The convergence curves in Figures 47 show that, among all the algorithms, HCBBO has the fastest convergence behavior on all the datasets. In Figure 4, under the same experimental conditions, HCBBO achieved the optimal values for its parameters after 150 generations while BBO could not converge to an optimal value even after 200 generations. The same pattern in faster convergence for the HCBBO was observed for the other classical problems (Figures 57). Statistically speaking, HCBBO performs the best on all the classification datasets, since it is able to avoid local minima better than any other algorithm. And the classification results obtained by HCBBO are better than all other algorithms for the chosen datasets.

The experimental results of mean classification rate are provided in Table 4. Statistically speaking, HCBBO has the best results in all of the classification datasets because it avoids local minima better.
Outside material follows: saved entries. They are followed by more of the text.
import Mathlib
import HarnessLib

/-!
# Continuous Fekete lemma for a quasi-superadditive non-negative function
(helper for crux `CoercivePulse.AbelRegularity`, item stmt-AtomisticToContinuum-15384; pure real analysis)

If `V ≥ 0` on `[0,∞)` and `V(s) + V(t) ≤ V(s+t) + K` for `s, t ≥ 0` (superadditivity up to a CAGE BUDGET `K`, the
hypothesis of `CageBudgetFekete.QuasiSuperadditiveHeatVariance`), then the slope `V(t)/t` converges in `ℝ` or tends to
`+∞` as `t → ∞` (it tends to `sup_{t>0} (V(t) - K)/t ∈ (-∞, +∞]`). No continuity or measurability is needed: the
non-negativity of `V` replaces the usual local boundedness in Fekete's argument.

* `superadditive_iterate` — `n·W(t₀) + W(r) ≤ W(n t₀ + r)` for superadditive `W` on `[0,∞)`.
* `slope_lower_bound` — `(V(t₀) - K)/t₀ - |V(t₀) - K|/t ≤ V(t)/t` for `0 < t₀ ≤ t` (Euclidean division `t = n t₀ + r`).
* `slope_dichotomy_of_quasiSuperadditive` — the dichotomy.
-/

noncomputable section

namespace Summit.AtomisticToContinuum.FouriersLaw.Theorems.AbelRegularity.Sketch

open Filter Set
open scoped Topology

/-- Iterated superadditivity on `[0,∞)`: `n·W(t₀) + W(r) ≤ W(n t₀ + r)`. [folklore] -/
theorem superadditive_iterate {W : ℝ → ℝ} (hW : ∀ s t : ℝ, 0 ≤ s → 0 ≤ t → W s + W t ≤ W (s + t))
    {t₀ r : ℝ} (ht₀ : 0 ≤ t₀) (hr : 0 ≤ r) : ∀ n : ℕ, (n : ℝ) * W t₀ + W r ≤ W (n * t₀ + r) := by
  intro n
  induction n with
  | zero => simp
  | succ n ih =>
    have hnt : 0 ≤ (n : ℝ) * t₀ + r := by positivity
    have h := hW t₀ ((n : ℝ) * t₀ + r) ht₀ hnt
    have e : t₀ + ((n : ℝ) * t₀ + r) = ((n : ℝ) + 1) * t₀ + r := by ring
    rw [e] at h
    push_cast
    linarith

/-- **Fekete lower bound.** For `V ≥ 0` on `[0,∞)` superadditive up to `K` and `0 < t₀ ≤ t`:
`(V(t₀) - K)/t₀ - |V(t₀) - K|/t ≤ V(t)/t`. [folklore] -/
theorem slope_lower_bound {V : ℝ → ℝ} {K : ℝ} (hV0 : ∀ t : ℝ, 0 ≤ t → 0 ≤ V t)
    (hQ : ∀ s t : ℝ, 0 ≤ s → 0 ≤ t → V s + V t ≤ V (s + t) + K)
    {t₀ : ℝ} (ht₀ : 0 < t₀) {t : ℝ} (ht : t₀ ≤ t) :
    (V t₀ - K) / t₀ - |V t₀ - K| / t ≤ V t / t := by
  set W : ℝ → ℝ := fun s => V s - K with hWdef
  have hW : ∀ s t : ℝ, 0 ≤ s → 0 ≤ t → W s + W t ≤ W (s + t) := fun s u hs hu => by
    simp only [hWdef]
    linarith [hQ s u hs hu]
  have ht0 : 0 < t := ht₀.trans_le ht
  set n : ℕ := ⌊t / t₀⌋₊ with hn
  have hdiv0 : 0 ≤ t / t₀ := by positivity
  have hn1 : (n : ℝ) ≤ t / t₀ := Nat.floor_le hdiv0
  have hn2 : t / t₀ < n + 1 := Nat.lt_floor_add_one _
  have hn1' : (n : ℝ) * t₀ ≤ t := by
    have h := mul_le_mul_of_nonneg_right hn1 ht₀.le
    rwa [div_mul_cancel₀ _ ht₀.ne'] at h
  set r : ℝ := t - n * t₀ with hr
  have hr0 : 0 ≤ r := by rw [hr]; linarith
  have hiter := superadditive_iterate hW ht₀.le hr0 n
  have hnt : (n : ℝ) * t₀ + r = t := by rw [hr]; ring
  rw [hnt] at hiter
  have hWr : -K ≤ W r := by
    show -K ≤ V r - K
    linarith [hV0 r hr0]
  have hWt : W t = V t - K := rfl
  have hVt : (n : ℝ) * W t₀ ≤ V t := by linarith
  have key : (V t₀ - K) / t₀ - |V t₀ - K| / t ≤ (n : ℝ) * W t₀ / t := by
    have hWt₀ : W t₀ = V t₀ - K := rfl
    rw [← hWt₀, le_div_iff₀ ht0]
    have e : (W t₀ / t₀ - |W t₀| / t) * t = W t₀ * (t / t₀) - |W t₀| := by
      field_simp
    rw [e]
    rcases le_or_gt 0 (W t₀) with h0 | h0
    · rw [abs_of_nonneg h0]
      nlinarith [hn2, h0]
    · rw [abs_of_neg h0]
      nlinarith [hn1, h0]
  exact key.trans (div_le_div_of_nonneg_right hVt ht0.le)

/-- **Continuous Fekete dichotomy.** If `V ≥ 0` on `[0,∞)` and `V(s) + V(t) ≤ V(s+t) + K` for all `s, t ≥ 0`, then
`V(t)/t` converges in `ℝ` (to `sup_{t>0}(V(t) - K)/t` when this is finite) or tends to `+∞` as `t → ∞`. [folklore] -/
theorem slope_dichotomy_of_quasiSuperadditive {V : ℝ → ℝ} {K : ℝ} (hV0 : ∀ t : ℝ, 0 ≤ t → 0 ≤ V t)
    (hQ : ∀ s t : ℝ, 0 ≤ s → 0 ≤ t → V s + V t ≤ V (s + t) + K) :
    (∃ ℓ : ℝ, Tendsto (fun t : ℝ => V t / t) atTop (𝓝 ℓ)) ∨ Tendsto (fun t : ℝ => V t / t) atTop atTop := by
  set S : Set ℝ := (fun t₀ : ℝ => (V t₀ - K) / t₀) '' Ioi 0 with hS
  have hSne : S.Nonempty := ⟨_, 1, mem_Ioi.2 one_pos, rfl⟩
  by_cases hbdd : BddAbove S
  · left
    refine ⟨sSup S, ?_⟩
    rw [Metric.tendsto_atTop]
    intro ε hε
    obtain ⟨x, ⟨t₀, ht₀, rfl⟩, hx⟩ := exists_lt_of_lt_csSup hSne (sub_lt_self (sSup S) (half_pos hε))
    have ht₀' : 0 < t₀ := ht₀
    set B : ℝ := |V t₀ - K| + |K| with hB
    have hB0 : 0 ≤ B := by positivity
    refine ⟨max t₀ (2 * B / ε + 1), fun t ht => ?_⟩
    have ht₀t : t₀ ≤ t := le_trans (le_max_left _ _) ht
    have ht1 : 2 * B / ε + 1 ≤ t := le_trans (le_max_right _ _) ht
    have ht0 : 0 < t := ht₀'.trans_le ht₀t
    have hBt : B < ε / 2 * t := by
      have h1 : 2 * B / ε < t := by linarith
      rw [div_lt_iff₀ hε] at h1
      linarith
    have hlow := slope_lower_bound hV0 hQ ht₀' ht₀t
    have hup : V t / t ≤ sSup S + K / t := by
      have hmem : (V t - K) / t ∈ S := ⟨t, ht0, rfl⟩
      have h1 := le_csSup hbdd hmem
      have e : V t / t = (V t - K) / t + K / t := by
        field_simp
        ring
      rw [e]
      linarith
    have h1 : |V t₀ - K| / t < ε / 2 := by
      rw [div_lt_iff₀ ht0]
      linarith [abs_nonneg K]
    have h2 : K / t < ε / 2 := by
      rw [div_lt_iff₀ ht0]
      linarith [le_abs_self K, abs_nonneg (V t₀ - K)]
    rw [Real.dist_eq, abs_lt]
    constructor <;> linarith
  · right
    rw [tendsto_atTop]
    intro R
    obtain ⟨x, ⟨t₀, ht₀, rfl⟩, hx⟩ := not_bddAbove_iff.1 hbdd (R + 1)
    have ht₀' : 0 < t₀ := ht₀
    rw [eventually_atTop]
    refine ⟨max t₀ (|V t₀ - K| + 1), fun t ht => ?_⟩
    have ht₀t : t₀ ≤ t := le_trans (le_max_left _ _) ht
    have ht1 : |V t₀ - K| + 1 ≤ t := le_trans (le_max_right _ _) ht
    have ht0 : 0 < t := ht₀'.trans_le ht₀t
    have hlow := slope_lower_bound hV0 hQ ht₀' ht₀t
    have h1 : |V t₀ - K| / t ≤ 1 := by
      rw [div_le_one ht0]
      linarith
    linarith

end Summit.AtomisticToContinuum.FouriersLaw.Theorems.AbelRegularity.Sketch

end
6. Discussion and Conclusions

In this paper, a HCBBO algorithm was presented for training an MLP. Four benchmark big datasets (balloon, iris, heart, and vehicle) were employed to investigate the effectiveness of HCBBO in training MLPs. The performance results were statistically compared with three state-of-the-art algorithms: BBO, PSO, and GA. The main contributions and innovations of this work are summarized as follows: (a) this is the first research work combining a hybrid chaos system with the BBO algorithm to train MLPs; (b) the method named OBL was used in the mutation operator of HCBBO to improve the convergence of the algorithm; and (c) the results demonstrate that HCBBO has better convergence capabilities than BBO, PSO, and GA. In the future, we will apply the trained neural networks to analyze the big medical data and integrate more novel data mining algorithms [29, 3135] into HCBBO.

Conflicts of Interest

The authors declare that they have no conflicts of interest.